The journey of CIAO has seen significant technological shifts, even to some of its very core infrastructure. In the early 2000s, scripting in CIAO used the S-Lang scripting language; however, by 2008 Python became CIAO’s primary scripting language, due to the latter’s widespread adoption in the astronomical community and extensive documentation. This transition has not only modernized CIAO but also enhanced its capabilities, making it more versatile and user-friendly. The version 4.0 update that implemented this change also involved reviewing and rewriting the entire suite of contributed scripts to ensure consistency and maintainability. Moreover, some of the original and obsolete tools were dropped in favor of more modern tools, complex scripts, or applications. CIAO’s Sherpa application, which is now available as a standalone Python package on GitHub, exemplifies the possibilities of an open-source collaboration and modern software practices.

Enhanced User Support and Documentation

The documentation, probably CIAO’s crown jewel, has evolved significantly since 1999. What started as simple text files has grown to become a comprehensive list of data analysis threads and guides and, most recently, Jupyter notebooks. This impressive collection now encompasses over 2100 pages between CIAO and Sherpa, including more than 1160 help pages, 235 bug pages, 181 data analysis threads, 118 dictionary entries, and 101 FAQs, as well as various guides, caveats, galleries, “why” topics, and other written materials.

The Jupyter notebooks provide an interactive environment where users can execute code and visualize results within the same document, making data analysis more intuitive and accessible. This addition represents a major step in making CIAO’s powerful tools even more user-friendly.

A User-Driven Evolution

User support has always been a priority for CIAO. From the early days of ad hoc email support to the robust HelpDesk system today, CIAO has maintained a commitment to assisting its users promptly and effectively.

Bar graph showing Number of Helpdesk tickets plotted against Year from 2012 to 2023. The number of tickets generally ranged between 250 and 350 each year, with peaks of almost 400 in 2020 and 2021. There was a slight decline in recent years, with the number of tickets falling to around 200 by 2022 and 2023.


Figure 6: Number of Helpdesk tickets per year since 2012. Every year hundreds of questions are answered by CIAO experts, most within one day.

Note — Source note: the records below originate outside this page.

import Mathlib
import HarnessLib
import Summits.ResolutionOfSingularities.ResolutionOfSingularities.Theorems.WildQuotientsWildQuotientResolutionBlowupExitCoverEngineDeg
import Summits.ResolutionOfSingularities.ResolutionOfSingularities.Theorems.WildQuotientsWildQuotientResolutionConductorOneFrameNormElt
import Summits.ResolutionOfSingularities.ResolutionOfSingularities.Theorems.WildQuotientsWildQuotientResolutionConductorOneFrameChartMapInj
import Summits.ResolutionOfSingularities.ResolutionOfSingularities.Theorems.WildQuotientsWildQuotientResolutionConductorOneFrameDict
import Summits.ResolutionOfSingularities.ResolutionOfSingularities.Theorems.WildQuotientsWildQuotientResolutionConductorOneChartSigma

/-!
# S2 brick F3c-4b — the FRAME of the conductor-𝟙 core: the algebra `(Aₙ[𝔪t])_{(N_{i,I})} ≃ M_I = k[s,c,e][h_M⁻¹]`

(crux stmt-ResolutionOfSingularities-15640 `WildQuotients.WildQuotientResolution`, line `Sketch`; chain w45c post-V5
programme S2, design `L/res-L1-w45c-lead-1/S2-DESIGN.md` §1/§7 (the straightened chart ring of the piece `O_I`);
res-L1-w45c-plan-1 NO OBJECTION 2026-08-27T18:26:16Z (F3c «A_I via the cover engine»). [OURS · L1 W4.5c] — NOT a
statement of any manuscript; replaces the role of no printed item; AI-produced, weaker than expert review. Def-free.
Prover res-D-pv-033.)

**`exists_awayEquiv_chartRing`** — for `i ∈ I` there are the chart map `β : Aₙ →ₐ[k] M_I` of F3c-1 (with its three
laws) and a ring isomorphism `A : (Aₙ[𝔪t])_{(N_{i,I})} ≃+* ChartRing k p n i I` with `A (r/1) = β r` — the degree-`d`
cover engine `BlowupExit.exists_ringEquiv_subalgebra_of_coverData_deg` with `T = uᵢ`, `N_{i,I} = (uᵢt)·g`,
`g = (uᵢt)^{p−1}wᵢ · ∏ (u_lt)^p w_l · ∏ ((uᵢ−u_l)t)^p wᵢw_l` (degree `d = (p−1) + |I∖i|p + |Iᶜ|p`), `U = M_I`, `S = ⊤`,
generators `X_l` and `h_M⁻¹`, and the dictionary of F3c-4a (`c_l = β((uᵢ−u_l)·G/u_l)/βG`, `e_l = β(u_l·G/(uᵢ−u_l))/βG`,
`h_M⁻¹ = β(wᵢ ∏ T_l ∏ (uᵢ−u_l)^p w_l)/s^{|I∖i|p+|Iᶜ|p}`). Auxiliary: `algebraMap_chartDen_eq_prod` (lead-1's `chartDen_ne_zero`, `chartRing_isDomain` from `…ChartSigma`).
-/

-- single-problem summit: the doubled namespace component `ResolutionOfSingularities` is forced
set_option linter.dupNamespace false

noncomputable section

open CategoryTheory AlgebraicGeometry MvPolynomial Polynomial HomogeneousLocalization
open Literature.AlgebraicGeometry.Resolution

namespace Summit.ResolutionOfSingularities.ResolutionOfSingularities.Theorems.WildQuotientResolution.ConductorOne

variable (k : Type) [Field k] (p n : ℕ) [Fact p.Prime] [CharP k p] (i : Fin n) (I : Finset (Fin n))

/-- the Rees generator `uₗ t` -/
local notation3 (prettyPrint := false) "uT" l =>
  reesT (I := Ideal.span (Set.range (coreU k p n))) (coreU k p n l)
    (Ideal.mem_span_range_self (f := coreU k p n) (x := l))
/-- the Rees element `(uᵢ − uₗ) t` -/
local notation3 (prettyPrint := false) "dT" i:max l:max =>
  reesT (I := Ideal.span (Set.range (coreU k p n))) (coreU k p n i - coreU k p n l)
    (Ideal.sub_mem _ (Ideal.mem_span_range_self (f := coreU k p n) (x := i))
      (Ideal.mem_span_range_self (f := coreU k p n) (x := l)))
/-- the inverse `w_l = (1 − u_l^{p−1})⁻¹` in `Aₙ` -/
local notation3 (prettyPrint := false) "cw" l => (((isUnit_coreFactor k p n l).unit⁻¹ : (CoreRing k p n)ˣ) :
  CoreRing k p n)
/-- the norm radicand `N_{il}` -/
local notation3 (prettyPrint := false) "nD" i:max l:max =>
  ((coreU k p n i - coreU k p n l) ^ p * ((cw i) * (cw l)))
/-- the norm factor `(u_l t)^p · w_l` -/
local notation3 (prettyPrint := false) "nT" l =>
  ((uT l) ^ p * algebraMap (CoreRing k p n) (reesAlgebra (Ideal.span (Set.range (coreU k p n))))
    (((isUnit_coreFactor k p n l).unit⁻¹ : (CoreRing k p n)ˣ) : CoreRing k p n))
/-- the norm factor `((uᵢ−u_l) t)^p · wᵢ w_l` -/
local notation3 (prettyPrint := false) "nDT" i:max l:max =>
  ((dT i l) ^ p * algebraMap (CoreRing k p n) (reesAlgebra (Ideal.span (Set.range (coreU k p n))))
    ((((isUnit_coreFactor k p n i).unit⁻¹ * (isUnit_coreFactor k p n l).unit⁻¹ : (CoreRing k p n)ˣ)) :
      CoreRing k p n))
/-- the norm element `N_{i,I}` -/
local notation3 (prettyPrint := false) "normElt" i:max I:max =>
  ((nT i) * (∏ l ∈ Finset.erase I i, (nT l)) * (∏ l ∈ Finset.univ \ I, (nDT i l)))
/-- the inverse `t_l = Ring.inverse (1 + X_l)` in `M_I` -/
local notation3 (prettyPrint := false) "tI" l => Ring.inverse (1 + chartX k p n i I l)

Questions and answers contribute to the improvement of the software and the documentation.

CIAO’s journey has been characterized by a continuous exchange between its designers and the users. HelpDesk queries, user contributions, feedback from workshops, and the adoption of new technologies have all played crucial roles in shaping and reshaping the software. This need-driven evolution has allowed CIAO to remain an up-to-date software system for the wide multiwavelength astronomical community, capable of meeting the evolving demands of scientific research.

Celebrating Achievements and Looking Ahead

As we celebrate 25 years of CIAO, we know that its legacy will endure well past Chandra, having set a high standard for astronomical data analysis tools and documentation. It is important to recognize that CIAO is the product of a collective effort of a large community of users—software developers, scientists, students—who all have contributed to CIAO’s success in different ways. The software has become an indispensable tool for X-ray astronomers and beyond, facilitating groundbreaking discoveries and, in keeping with one of the grand challenges of the Smithsonian Institution, “unlocking the mysteries of the universe.” CIAO is truly at the service of science!

Acknowledgments

CIAO has been a collaborative effort involving numerous Chandra X-ray Center (CXC) members—too many to list here—over the past 25 years, including members from the CXC Science Data Systems group at the Smithsonian Astrophysical Observatory (SAO) and Massachusetts Institute of Technology (MIT) and from the CXC Data Systems group at SAO. CIAO 4.16 builds on the many contributions and the many achievements along the way.

This work is funded by NASA Contract NAS8-03060, Chandra X-ray Center.